Our work upgrades middleware connectors for heterogeneous interaction paradigms with timing analysis. In [24], service composition models are studied where synchronous, asynchronous or parallel interaction may provide superior success rates under time constraints. Similar tuning of time parameters has been applied in distributed real time systems [17] for resource management, while checking end-to-end performance across multiple layers. Besides, middleware-based QoS control has been proposed by [7], where the QoS-aware adaptation and reconfiguration of systems is performed by reflective middleware. In [22], a grid quorum based publish-subscribe system is proposed to deal with delay-sensitive aspects of Internet of Things applications. In comparison, the contribution of our work is a unified timing analysis across heterogeneous middleware paradigms.

Timed automata [2] have been applied to a variety of real time system models to ensure accurate behavior under timed guards. Model checkers such as Uppaal [6] and PRISM [18] have been proposed for timed and probabilistic properties of such systems. We make use of such tools for design time analysis of heterogeneous middleware interactions. Timed automata are used in [23] for studying fault tolerant behavior (safety, bounded liveness) in distributed asynchronous real timed systems. In [14], the transmission channels of publish-subscribe middleware are modeled using probabilistic timed automata to verify properties of supported interactions. The same authors do model-checking of publish-subscribe applications using Bogor [3] and the PRISM probabilistic model checker [14]. A closely related work is [1], where formal analysis (using colored Petri-Nets) of various types of time synchronization in distributed middleware architectures has been performed. Indeed, alternatives to simulation based approaches, such as statistical model checking [5], may be applied in the context of our work in order to verify, for instance, probabilistic reachability properties. However, simulation techniques are needed as a starting point, in order to elicit distributions needed as inputs to statistical model checkers.

In our paper, we unify the verification of the timing behavior of multiple heterogeneous interactions using timed automata and their statistical analysis.

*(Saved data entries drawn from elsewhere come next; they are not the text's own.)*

import Summits.CriticalPhenomena.Ising3D.IsingColumnFaceL11CensusSegmentAlgA
import Summits.CriticalPhenomena.Ising3D.IsingColumnFaceL11CensusSegmentAlgB
import Summits.CriticalPhenomena.Ising3D.IsingColumnFaceL11CensusSegmentAlgC
import Summits.CriticalPhenomena.Ising3D.IsingColumnFaceL11CensusSegmentAlgD

/-!
# The `ALG` census of §7.3 on the certified `Δε` segment as kernel facts, VII: the last kernel evaluations
and the theorems (cell `pub-ising3x`, seat recog-1; paper §7.1 / §7.3)

HONEST FRAMING: lottery ticket; floor = tightest certified 3D Ising CFT bounds; no exact-solution
claim without a proof. Island framing: certified exclusion region at stated derivative order and
assumptions; not a determination of the 3D Ising critical exponents beyond that.

The last five kernel evaluations of the machine of `IsingColumnFaceL11CensusSegmentAlg.lean` ((rung,
sub-window) pairs `(3,0)`, `(3,1)`, `(3,2)`, `(5,1)`, `(5,2)`; ≈ 140 s of kernel time) and the ASSEMBLY of all eighteen
(`…SegmentAlgA/B/C/D.lean`):
* `algDescrSet (d, H) k` — the DESCRIPTIONS `(P, ξ)` of rung `(d, H)` (`P` a coefficient list of degree `d`,
  height `≤ H`, positive top coefficient, content `1`; `ξ` a real root of `P`) with `ξ` in the closed
  sub-window `k`; `alg_ncard_rungs` (rungs are disjoint by degree), `alg_rung_ncard` (the eighteen counts,
  each a FINITE set counted exactly);
* **`alg_descr_subwindow_ncard`: §7.3's «17 867 / 24 584 / 20 260» are kernel facts** — exactly that many
  descriptions of the table `ALG` (`(d, H) ∈ algTable`) have their root in `[81/64, 13/10]` /
  `[13/10, 27/20]` / `[27/20, 2855/2048]` (by rung: `6657+6713+1617+1827+630+423`,
  `9090+9337+2244+2484+857+572`, `7468+7802+1844+2022+681+443`); `alg_descr_rung6_ncard`.
A statement about the frozen catalogue's density on the certified segment, NOT about `Δε`; nothing is
recognised; no P(M·) relevance. Real analysis and arithmetic over landed definitions; no certificate, no
datum, no σ–ε axiom.
lottery ticket; floor = tightest certified 3D Ising CFT bounds; no exact-solution claim without a proof.
-/

namespace Summit.CriticalPhenomena.Ising3D
namespace ColumnFaceL11
open Set Literature.MathematicalPhysics.QuantumFieldTheory.ConformalBootstrap3D

/-- Rung `(d, H) = (3, 12)`, sub-window `[81/64, 13/10]`: every candidate counted, codes increasing, the primitive
candidates have `1617` roots in the window in total. [folklore] -/
theorem algSegCheck_3_0 : algSegCheck 3 12 0 1617 = true := by
  decide +kernel

/-- Rung `(d, H) = (3, 12)`, sub-window `[13/10, 27/20]`: every candidate counted, codes increasing, the primitive
candidates have `2244` roots in the window in total. [folklore] -/
theorem algSegCheck_3_1 : algSegCheck 3 12 1 2244 = true := by
  decide +kernel

/-- Rung `(d, H) = (3, 12)`, sub-window `[27/20, 2855/2048]`: every candidate counted, codes increasing, the primitive
candidates have `1844` roots in the window in total. [folklore] -/
theorem algSegCheck_3_2 : algSegCheck 3 12 2 1844 = true := by
  decide +kernel

/-- Rung `(d, H) = (5, 3)`, sub-window `[13/10, 27/20]`: every candidate counted, codes increasing, the primitive
candidates have `857` roots in the window in total. [folklore] -/
theorem algSegCheck_5_1 : algSegCheck 5 3 1 857 = true := by
  decide +kernel

/-- Rung `(d, H) = (5, 3)`, sub-window `[27/20, 2855/2048]`: every candidate counted, codes increasing, the primitive
candidates have `681` roots in the window in total. [folklore] -/
theorem algSegCheck_5_2 : algSegCheck 5 3 2 681 = true := by
  decide +kernel

/-! ### From the eighteen checks to the census numbers -/

/-- The descriptions of rung `(d, H)` with root in the closed sub-window `k`. [folklore] -/
def algDescrSet (dH : ℕ × ℕ) (k : ℕ) : Set (List ℤ × ℝ) :=
  {p | algDescrOK dH.1 dH.2 p.1 = true ∧ p.2 ∈ rootsIn p.1 (segCutQ k) (segCutQ (k + 1))}

/-- A description polynomial of rung `(d, H)` has length `d + 1` (so the rungs are disjoint). [folklore] -/
theorem length_of_algDescrOK {d H : ℕ} {c : List ℤ} (h : algDescrOK d H c = true) : c.length = d + 1 := by
  simp only [algDescrOK, algPolyOK, Bool.and_eq_true, decide_eq_true_eq] at h
  exact h.1.1.1.1.1

/-- Counting over a list of rungs with distinct degrees: the union is disjoint. [folklore] -/
theorem alg_ncard_rungs (k : ℕ) : ∀ (T : List (ℕ × ℕ)), (T.map Prod.fst).Nodup →
    (∀ dH ∈ T, (algDescrSet dH k).Finite) →
    {p : List ℤ × ℝ | ∃ dH ∈ T, p ∈ algDescrSet dH k}.Finite ∧
      {p : List ℤ × ℝ | ∃ dH ∈ T, p ∈ algDescrSet dH k}.ncard = (T.map fun dH => (algDescrSet dH k).ncard).sum
  | [], _, _ => by
      have he : {p : List ℤ × ℝ | ∃ dH ∈ ([] : List (ℕ × ℕ)), p ∈ algDescrSet dH k} = ∅ :=
        Set.eq_empty_iff_forall_notMem.mpr fun p hp => by simp at hp
      rw [he]; exact ⟨Set.finite_empty, by simp⟩
  | dH :: T, hnd, hfin => by
      rw [List.map_cons, List.nodup_cons] at hnd
      obtain ⟨hdT, hnd'⟩ := hnd
      obtain ⟨hf', hc'⟩ := alg_ncard_rungs k T hnd' fun x hx => hfin x (List.mem_cons_of_mem _ hx)
      have hf1 := hfin dH (by simp)
      have hU : {p : List ℤ × ℝ | ∃ e ∈ dH :: T, p ∈ algDescrSet e k} =
          algDescrSet dH k ∪ {p : List ℤ × ℝ | ∃ e ∈ T, p ∈ algDescrSet e k} := by
        ext p
        simp only [Set.mem_setOf_eq, List.mem_cons, Set.mem_union, exists_eq_or_imp]
      have hdisj : Disjoint (algDescrSet dH k) {p : List ℤ × ℝ | ∃ e ∈ T, p ∈ algDescrSet e k} := by
        rw [Set.disjoint_left]
        rintro p hp ⟨e, he, hpe⟩
        have h1 := length_of_algDescrOK hp.1
        have h2 := length_of_algDescrOK hpe.1
        have : dH.1 = e.1 := by omega
        exact hdT (this ▸ List.mem_map.mpr ⟨e, he, rfl⟩)
      rw [hU]
      refine ⟨hf1.union hf', ?_⟩
      rw [Set.ncard_union_eq hdisj hf1 hf', hc', List.map_cons, List.sum_cons]

/-- The eighteen rung-by-window checks, collected. [folklore] -/
theorem alg_rung_ncard (k : ℕ) (hk : k ≤ 2) : ∀ dH ∈ algTable,
    (algDescrSet dH k).Finite ∧ (algDescrSet dH k).ncard =
      (match dH.1, k with
        | 1, 0 => 6657 | 1, 1 => 9090 | 1, _ => 7468
        | 2, 0 => 6713 | 2, 1 => 9337 | 2, _ => 7802
        | 3, 0 => 1617 | 3, 1 => 2244 | 3, _ => 1844
        | 4, 0 => 1827 | 4, 1 => 2484 | 4, _ => 2022
        | 5, 0 => 630 | 5, 1 => 857 | 5, _ => 681
        | _, 0 => 423 | _, 1 => 572 | _, _ => 443) := by
  intro dH hdH
  simp only [algTable, List.mem_cons, List.not_mem_nil, or_false] at hdH
  rcases hdH with rfl | rfl | rfl | rfl | rfl | rfl <;> interval_cases k
  · exact alg_descr_ncard_of_check le_rfl hk algSegCheck_1_0
  · exact alg_descr_ncard_of_check le_rfl hk algSegCheck_1_1
  · exact alg_descr_ncard_of_check le_rfl hk algSegCheck_1_2
  · exact alg_descr_ncard_of_check (by norm_num) hk algSegCheck_2_0
  · exact alg_descr_ncard_of_check (by norm_num) hk algSegCheck_2_1
  · exact alg_descr_ncard_of_check (by norm_num) hk algSegCheck_2_2
  · exact alg_descr_ncard_of_check (by norm_num) hk algSegCheck_3_0
  · exact alg_descr_ncard_of_check (by norm_num) hk algSegCheck_3_1
  · exact alg_descr_ncard_of_check (by norm_num) hk algSegCheck_3_2
  · exact alg_descr_ncard_of_check (by norm_num) hk algSegCheck_4_0
  · exact alg_descr_ncard_of_check (by norm_num) hk algSegCheck_4_1
  · exact alg_descr_ncard_of_check (by norm_num) hk algSegCheck_4_2
  · exact alg_descr_ncard_of_check (by norm_num) hk algSegCheck_5_0
  · exact alg_descr_ncard_of_check (by norm_num) hk algSegCheck_5_1
  · exact alg_descr_ncard_of_check (by norm_num) hk algSegCheck_5_2
  · exact alg_descr_ncard_of_check (by norm_num) hk algSegCheck_6_0
  · exact alg_descr_ncard_of_check (by norm_num) hk algSegCheck_6_1
  · exact alg_descr_ncard_of_check (by norm_num) hk algSegCheck_6_2

/-- **§7.3's `ALG` census numbers are kernel facts: 17 867 / 24 584 / 20 260.** The number of DESCRIPTIONS
`(P, ξ)` of the frozen table `ALG` — `P` an integer coefficient list of degree `d` and height `≤ H_d` with
positive top coefficient and content `1`, `(d, H_d) ∈ algTable = [(1,1024), (2,64), (3,12), (4,6), (5,3),
(6,2)]`, `ξ` a real root of `P` — with `ξ` in the closed sub-window `[81/64, 13/10]`, resp. `[13/10, 27/20]`,
resp. `[27/20, 2855/2048]`, is exactly `17867`, resp. `24584`, resp. `20260` (by rung: `6657+6713+1617+1827+
630+423`, `9090+9337+2244+2484+857+572`, `7468+7802+1844+2022+681+443`; the recogniser's census of record
and the cell's independent implementations print the same numbers; here the kernel COUNTS the roots
exactly: interval-Horner sign tests, strict monotonicity from the derivative, bisection with exact
midpoint correction, and square certificates for `(3X−4)²`, `(X³−X−1)²`). The endpoints `13/10`, `27/20`
(degree-1 descriptions) belong to two sub-windows each, as in the paper's convention. A statement about the
catalogue's density on the certified segment, NOT about `Δε`; nothing is recognised. [folklore] -/
theorem alg_descr_subwindow_ncard :
    {p : List ℤ × ℝ | ∃ dH ∈ algTable, p ∈ algDescrSet dH 0}.ncard = 17867 ∧
    {p : List ℤ × ℝ | ∃ dH ∈ algTable, p ∈ algDescrSet dH 1}.ncard = 24584 ∧
    {p : List ℤ × ℝ | ∃ dH ∈ algTable, p ∈ algDescrSet dH 2}.ncard = 20260 := by
  have hnd : (algTable.map Prod.fst).Nodup := by decide
  refine ⟨?_, ?_, ?_⟩
  · rw [(alg_ncard_rungs 0 algTable hnd fun dH h => (alg_rung_ncard 0 (by norm_num) dH h).1).2]
    have h := fun dH h => (alg_rung_ncard 0 (by norm_num) dH h).2
    simp only [algTable, List.map_cons, List.map_nil, List.sum_cons, List.sum_nil, List.mem_cons, List.not_mem_nil,
      or_false, forall_eq_or_imp, forall_eq] at h ⊢
    obtain ⟨h1, h2, h3, h4, h5, h6⟩ := h
    omega
  · rw [(alg_ncard_rungs 1 algTable hnd fun dH h => (alg_rung_ncard 1 (by norm_num) dH h).1).2]
    have h := fun dH h => (alg_rung_ncard 1 (by norm_num) dH h).2
    simp only [algTable, List.map_cons, List.map_nil, List.sum_cons, List.sum_nil, List.mem_cons, List.not_mem_nil,
      or_false, forall_eq_or_imp, forall_eq] at h ⊢
    obtain ⟨h1, h2, h3, h4, h5, h6⟩ := h
    omega
  · rw [(alg_ncard_rungs 2 algTable hnd fun dH h => (alg_rung_ncard 2 (by norm_num) dH h).1).2]
    have h := fun dH h => (alg_rung_ncard 2 (by norm_num) dH h).2
    simp only [algTable, List.map_cons, List.map_nil, List.sum_cons, List.sum_nil, List.mem_cons, List.not_mem_nil,
      or_false, forall_eq_or_imp, forall_eq] at h ⊢
    obtain ⟨h1, h2, h3, h4, h5, h6⟩ := h
    omega

/-- **The set counted is finite and each root is certified exactly** (e.g. rung `(6, 2)` contributes
`423 / 572 / 443` descriptions; the square `(X³−X−1)²` counts once, in the second sub-window). [folklore] -/
theorem alg_descr_rung6_ncard :
    (algDescrSet (6, 2) 0).ncard = 423 ∧ (algDescrSet (6, 2) 1).ncard = 572 ∧ (algDescrSet (6, 2) 2).ncard = 443 :=
  ⟨(alg_rung_ncard 0 (by norm_num) (6, 2) (by simp [algTable])).2,
    (alg_rung_ncard 1 (by norm_num) (6, 2) (by simp [algTable])).2,
    (alg_rung_ncard 2 (by norm_num) (6, 2) (by simp [algTable])).2⟩

end ColumnFaceL11
end Summit.CriticalPhenomena.Ising3D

While our prior work focused mainly on the functional interoperability or QoS upgrade of heterogeneous middleware systems, we further model here the fine-grained effect of timing thresholds on both coupled and decoupled distributed systems as well as their combinations. By leveraging the analysis of timing thresholds, designers of heterogeneous choreographies can accurately set constraints to ensure high success rates for transactions.

7 Conclusions

Timing constraints have typically been used for time-sensitive systems to ensure properties such as deadlock freeness and time-bounded liveness. In this paper, we study the XSB interoperable middleware connector from the CHOReOS project, by accurately modeling its timing behavior through timed automata. Verification of conditions for successful XSB transactions is done in Uppaal in conjunction with the timing guards specified. We demonstrate that accurate setting of lease and timeout periods significantly affects the transaction success rate. By providing a fine-grained analysis of the related timing thresholds for designers of choreographies, increased probability of successful transactions can be ensured. This is crucial for accurate runtime behavior, especially in the case of heterogeneous space-time coupled/decoupled interactions with variable connectivity of peers. Furthermore, we demonstrate that the latency vs. success rate tradeoff can be suitably configured for heterogeneous choreographies. Finally, we confirm the sufficient accuracy of our results by comparing with experimental outcomes from the XSB implementation framework.